**The records**
--*--
/-
Copyright: the b2b-balaban T⁴-continuum CRUX team, row NE7b OWNER lineage `t4-ne7b-p1` (gen 141). Project licence.
-/
import Summits.QuantumFields.BalabanUV.T4Continuum.Spine.NE7b.SupWhitenedFourthTwoPointEntries

/-!
# THE TWO-POINT PIECES OF `∂⁴W`, ENTRYWISE (II), FOR A GENERAL `Γ = AAᵀ` AND ANY ADMISSIBLE `D`: `Cov(U′e_x, U‴e_ye_ze_t)` AND
# `Cov(U″e_xe_y, U″e_ze_t)` (SCOPING (d13)(2)).  With (501)'s third-derivative-entry observable `T_{yzt}` (vector `k^{yzt}`), (469)'s
# Hessian-entry observable `G_{xy}` (vector `g^{xy}_w = Σ_u|A_{uw}|K3_{xyu}`) and the gradient component `F_x` (vector `b^x`), (447)'s
# entry bound gives, for EVERY admissible `D`,
#   `|Cov_ν(F_x, T_{yzt})| ≤ E_D(b^x, k^{yzt})`,   `|Cov_ν(G_{xy}, G_{zt})| ≤ E_D(g^{xy}, g^{zt})`
# — NO dependence on the background `ψ`: with (501) ALL two-point ENTRIES of the output majorant `K4⁺` (row NE7b, node U5c; (447)
# `abs_cov_le_kernel_gibbs`, (456), (457), (458), (469), (501) BY NAME; [folklore])

Cell `pub-balaban`, sub-cell `t4`, spine estimate NE7b (`T4WeightBudget.RelWeightBound`; the cell's OWN estimate — NOT PRINTED in
[Bałaban 1983–89], NOT PROVED).  Crux-route work under `Spine/NE7b/` by the row OWNER (`t4-ne7b-p1` gen 141, file (502)) under FREEZE
(0)'s crux-prover clause; NOTHING of Bałaban's is named as a Lean object, valued or asserted; no `T4Continuum/Support` leaf typed; no
`def`, no notation; zero `sorry`.  Imports (BY NAME): the OWNER's (501) `…SupWhitenedFourthTwoPointEntries` (`third_obs_lipVec`; through it (469)
`hessian_obs_lipVec`, (458) `whitened_exp_integrable`∕`whitened_second_moment_integrable`, (457) `whitenedV_*`,
`whitened_integrable_lebesgue`, `whitened_tilted_eq_gauss`, `whitened_integral_eq`, (456) `whitened_obs_lipVec`, `whitened_cross_nonneg`,
`whitened_J_rowsum_le`, (447) `abs_cov_le_kernel_gibbs`).

WHAT IS PROVED ([folklore]; any admissible `D`):
* §1 raw (whitened Lebesgue tilted format): `gradthird_cov_entry_raw`, `hesshess_cov_entry_raw`.
* §2 THE END under `N(0,AAᵀ)`: **`gradthird_cov_entry`**, **`hesshess_cov_entry`**.

HONEST (what this is NOT).  Entries only; their fixed-slot triple sums (the order-4 letters), the three-point pieces
`κ₃(U″,U′,U′)`, the assembled majorant `K4⁺` and the cumulant FORM of `∂⁴W` (`U ∈ C⁴`) are NOT
typed.  Scalar skeleton ((A3), NC-NE7b-α UNRULED); nothing of Bałaban's asserted.  BY-NAME EFFECT ON
THE WALL: NONE.  NE7b NOT PRINTED ∕ NOT PROVED; spine PROVED 0∕9; rung (B)+1 — the programme's measures remain FINITE-torus statements; NOT
the mass gap, NOT Clay.  HONEST DEPENDENCY: continuum YM on T⁴ ⇐ BetaPertH ∧ nine spine estimates (0∕9 proved); BetaPertH ⇐ (D1) ∧ (D4) ∧
CAP+tail; G-an2-4 gates asym, D1 and NE2∕3∕4.
-/

set_option autoImplicit false
set_option maxSynthPendingDepth 3

noncomputable section

namespace Summit.QuantumFields.BalabanUV.T4Continuum.NE7b.SupWhitenedFourthTwoPointEntriesTwo

open MeasureTheory ProbabilityTheory Real Set Function Finset Matrix
open scoped BigOperators
open Literature.Probability.Distributions (matrixCLM)
open SupWhitenedMomentLetters (whitened_exp_integrable whitened_second_moment_integrable)
open SupWhitenedCovarianceKernelLetter (whitenedV_hasDerivAt whitenedV_floor whitenedV_ceiling whitenedV_cross whitenedV_continuous
  whitened_integrable_lebesgue whitened_tilted_eq_gauss whitened_integral_eq)
open SupWhitenedFirstOrderLetters (matrixCLM_single_apply whitened_line toLp_update_zero whitened_obs_lipVec whitened_cross_nonneg
  whitened_J_rowsum_le)
open SupWhitenedHessianGradientCovariance (hessian_obs_lipVec)
open SupDobrushinCovarianceGibbs (abs_cov_le_kernel_gibbs)
open SupWhitenedFourthTwoPointEntries (third_obs_lipVec)

variable {ι κ : Type} [Fintype ι] [DecidableEq ι] [Fintype κ] [DecidableEq κ]

variable {U : EuclideanSpace ℝ ι → ℝ} {U' : EuclideanSpace ℝ ι → EuclideanSpace ℝ ι →L[ℝ] ℝ}
  {U'' : EuclideanSpace ℝ ι → EuclideanSpace ℝ ι →L[ℝ] EuclideanSpace ℝ ι →L[ℝ] ℝ}
  {U₃ : EuclideanSpace ℝ ι → EuclideanSpace ℝ ι →L[ℝ] EuclideanSpace ℝ ι →L[ℝ] EuclideanSpace ℝ ι →L[ℝ] ℝ}
  {U₄ : EuclideanSpace ℝ ι → EuclideanSpace ℝ ι →L[ℝ] EuclideanSpace ℝ ι →L[ℝ] EuclideanSpace ℝ ι →L[ℝ] EuclideanSpace ℝ ι →L[ℝ] ℝ}
  {Hk : ι → ι → ℝ} {K3 : ι → ι → ι → ℝ} {K4 : ι → ι → ι → ι → ℝ} {A : Matrix ι κ ℝ} {D : κ → κ → ℝ} {γop κ₀ τ δ θ αr αc hr lamA γ : ℝ}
--*--
**What is being asked**
Everything in the listing should be transcribed exactly.

**Answer box**
/-
Copyright: the b2b-balaban T⁴-continuum CRUX team, row NE7b OWNER lineage `t4-ne7b-p1` (gen 141). Project licence.
-/
import Summits.QuantumFields.BalabanUV.T4Continuum.Spine.NE7b.SupWhitenedFourthTwoPointEntries

/-!
# THE TWO-POINT PIECES OF `∂⁴W`, ENTRYWISE (II), FOR A GENERAL `Γ = AAᵀ` AND ANY ADMISSIBLE `D`: `Cov(U′e_x, U‴e_ye_ze_t)` AND
# `Cov(U″e_xe_y, U″e_ze_t)` (SCOPING (d13)(2)).  With (501)'s third-derivative-entry observable `T_{yzt}` (vector `k^{yzt}`), (469)'s
# Hessian-entry observable `G_{xy}` (vector `g^{xy}_w = Σ_u|A_{uw}|K3_{xyu}`) and the gradient component `F_x` (vector `b^x`), (447)'s
# entry bound gives, for EVERY admissible `D`,
#   `|Cov_ν(F_x, T_{yzt})| ≤ E_D(b^x, k^{yzt})`,   `|Cov_ν(G_{xy}, G_{zt})| ≤ E_D(g^{xy}, g^{zt})`
# — NO dependence on the background `ψ`: with (501) ALL two-point ENTRIES of the output majorant `K4⁺` (row NE7b, node U5c; (447)
# `abs_cov_le_kernel_gibbs`, (456), (457), (458), (469), (501) BY NAME; [folklore])

Cell `pub-balaban`, sub-cell `t4`, spine estimate NE7b (`T4WeightBudget.RelWeightBound`; the cell's OWN estimate — NOT PRINTED in
[Bałaban 1983–89], NOT PROVED).  Crux-route work under `Spine/NE7b/` by the row OWNER (`t4-ne7b-p1` gen 141, file (502)) under FREEZE
(0)'s crux-prover clause; NOTHING of Bałaban's is named as a Lean object, valued or asserted; no `T4Continuum/Support` leaf typed; no
`def`, no notation; zero `sorry`.  Imports (BY NAME): the OWNER's (501) `…SupWhitenedFourthTwoPointEntries` (`third_obs_lipVec`; through it (469)
`hessian_obs_lipVec`, (458) `whitened_exp_integrable`∕`whitened_second_moment_integrable`, (457) `whitenedV_*`,
`whitened_integrable_lebesgue`, `whitened_tilted_eq_gauss`, `whitened_integral_eq`, (456) `whitened_obs_lipVec`, `whitened_cross_nonneg`,
`whitened_J_rowsum_le`, (447) `abs_cov_le_kernel_gibbs`).

WHAT IS PROVED ([folklore]; any admissible `D`):
* §1 raw (whitened Lebesgue tilted format): `gradthird_cov_entry_raw`, `hesshess_cov_entry_raw`.
* §2 THE END under `N(0,AAᵀ)`: **`gradthird_cov_entry`**, **`hesshess_cov_entry`**.

HONEST (what this is NOT).  Entries only; their fixed-slot triple sums (the order-4 letters), the three-point pieces
`κ₃(U″,U′,U′)`, the assembled majorant `K4⁺` and the cumulant FORM of `∂⁴W` (`U ∈ C⁴`) are NOT
typed.  Scalar skeleton ((A3), NC-NE7b-α UNRULED); nothing of Bałaban's asserted.  BY-NAME EFFECT ON
THE WALL: NONE.  NE7b NOT PRINTED ∕ NOT PROVED; spine PROVED 0∕9; rung (B)+1 — the programme's measures remain FINITE-torus statements; NOT
the mass gap, NOT Clay.  HONEST DEPENDENCY: continuum YM on T⁴ ⇐ BetaPertH ∧ nine spine estimates (0∕9 proved); BetaPertH ⇐ (D1) ∧ (D4) ∧
CAP+tail; G-an2-4 gates asym, D1 and NE2∕3∕4.
-/

set_option autoImplicit false
set_option maxSynthPendingDepth 3

noncomputable section

namespace Summit.QuantumFields.BalabanUV.T4Continuum.NE7b.SupWhitenedFourthTwoPointEntriesTwo

open MeasureTheory ProbabilityTheory Real Set Function Finset Matrix
open scoped BigOperators
open Literature.Probability.Distributions (matrixCLM)
open SupWhitenedMomentLetters (whitened_exp_integrable whitened_second_moment_integrable)
open SupWhitenedCovarianceKernelLetter (whitenedV_hasDerivAt whitenedV_floor whitenedV_ceiling whitenedV_cross whitenedV_continuous
  whitened_integrable_lebesgue whitened_tilted_eq_gauss whitened_integral_eq)
open SupWhitenedFirstOrderLetters (matrixCLM_single_apply whitened_line toLp_update_zero whitened_obs_lipVec whitened_cross_nonneg
  whitened_J_rowsum_le)
open SupWhitenedHessianGradientCovariance (hessian_obs_lipVec)
open SupDobrushinCovarianceGibbs (abs_cov_le_kernel_gibbs)
open SupWhitenedFourthTwoPointEntries (third_obs_lipVec)

variable {ι κ : Type} [Fintype ι] [DecidableEq ι] [Fintype κ] [DecidableEq κ]

variable {U : EuclideanSpace ℝ ι → ℝ} {U' : EuclideanSpace ℝ ι → EuclideanSpace ℝ ι →L[ℝ] ℝ}
  {U'' : EuclideanSpace ℝ ι → EuclideanSpace ℝ ι →L[ℝ] EuclideanSpace ℝ ι →L[ℝ] ℝ}
  {U₃ : EuclideanSpace ℝ ι → EuclideanSpace ℝ ι →L[ℝ] EuclideanSpace ℝ ι →L[ℝ] EuclideanSpace ℝ ι →L[ℝ] ℝ}
  {U₄ : EuclideanSpace ℝ ι → EuclideanSpace ℝ ι →L[ℝ] EuclideanSpace ℝ ι →L[ℝ] EuclideanSpace ℝ ι →L[ℝ] EuclideanSpace ℝ ι →L[ℝ] ℝ}
  {Hk : ι → ι → ℝ} {K3 : ι → ι → ι → ℝ} {K4 : ι → ι → ι → ι → ℝ} {A : Matrix ι κ ℝ} {D : κ → κ → ℝ} {γop κ₀ τ δ θ αr αc hr lamA γ : ℝ}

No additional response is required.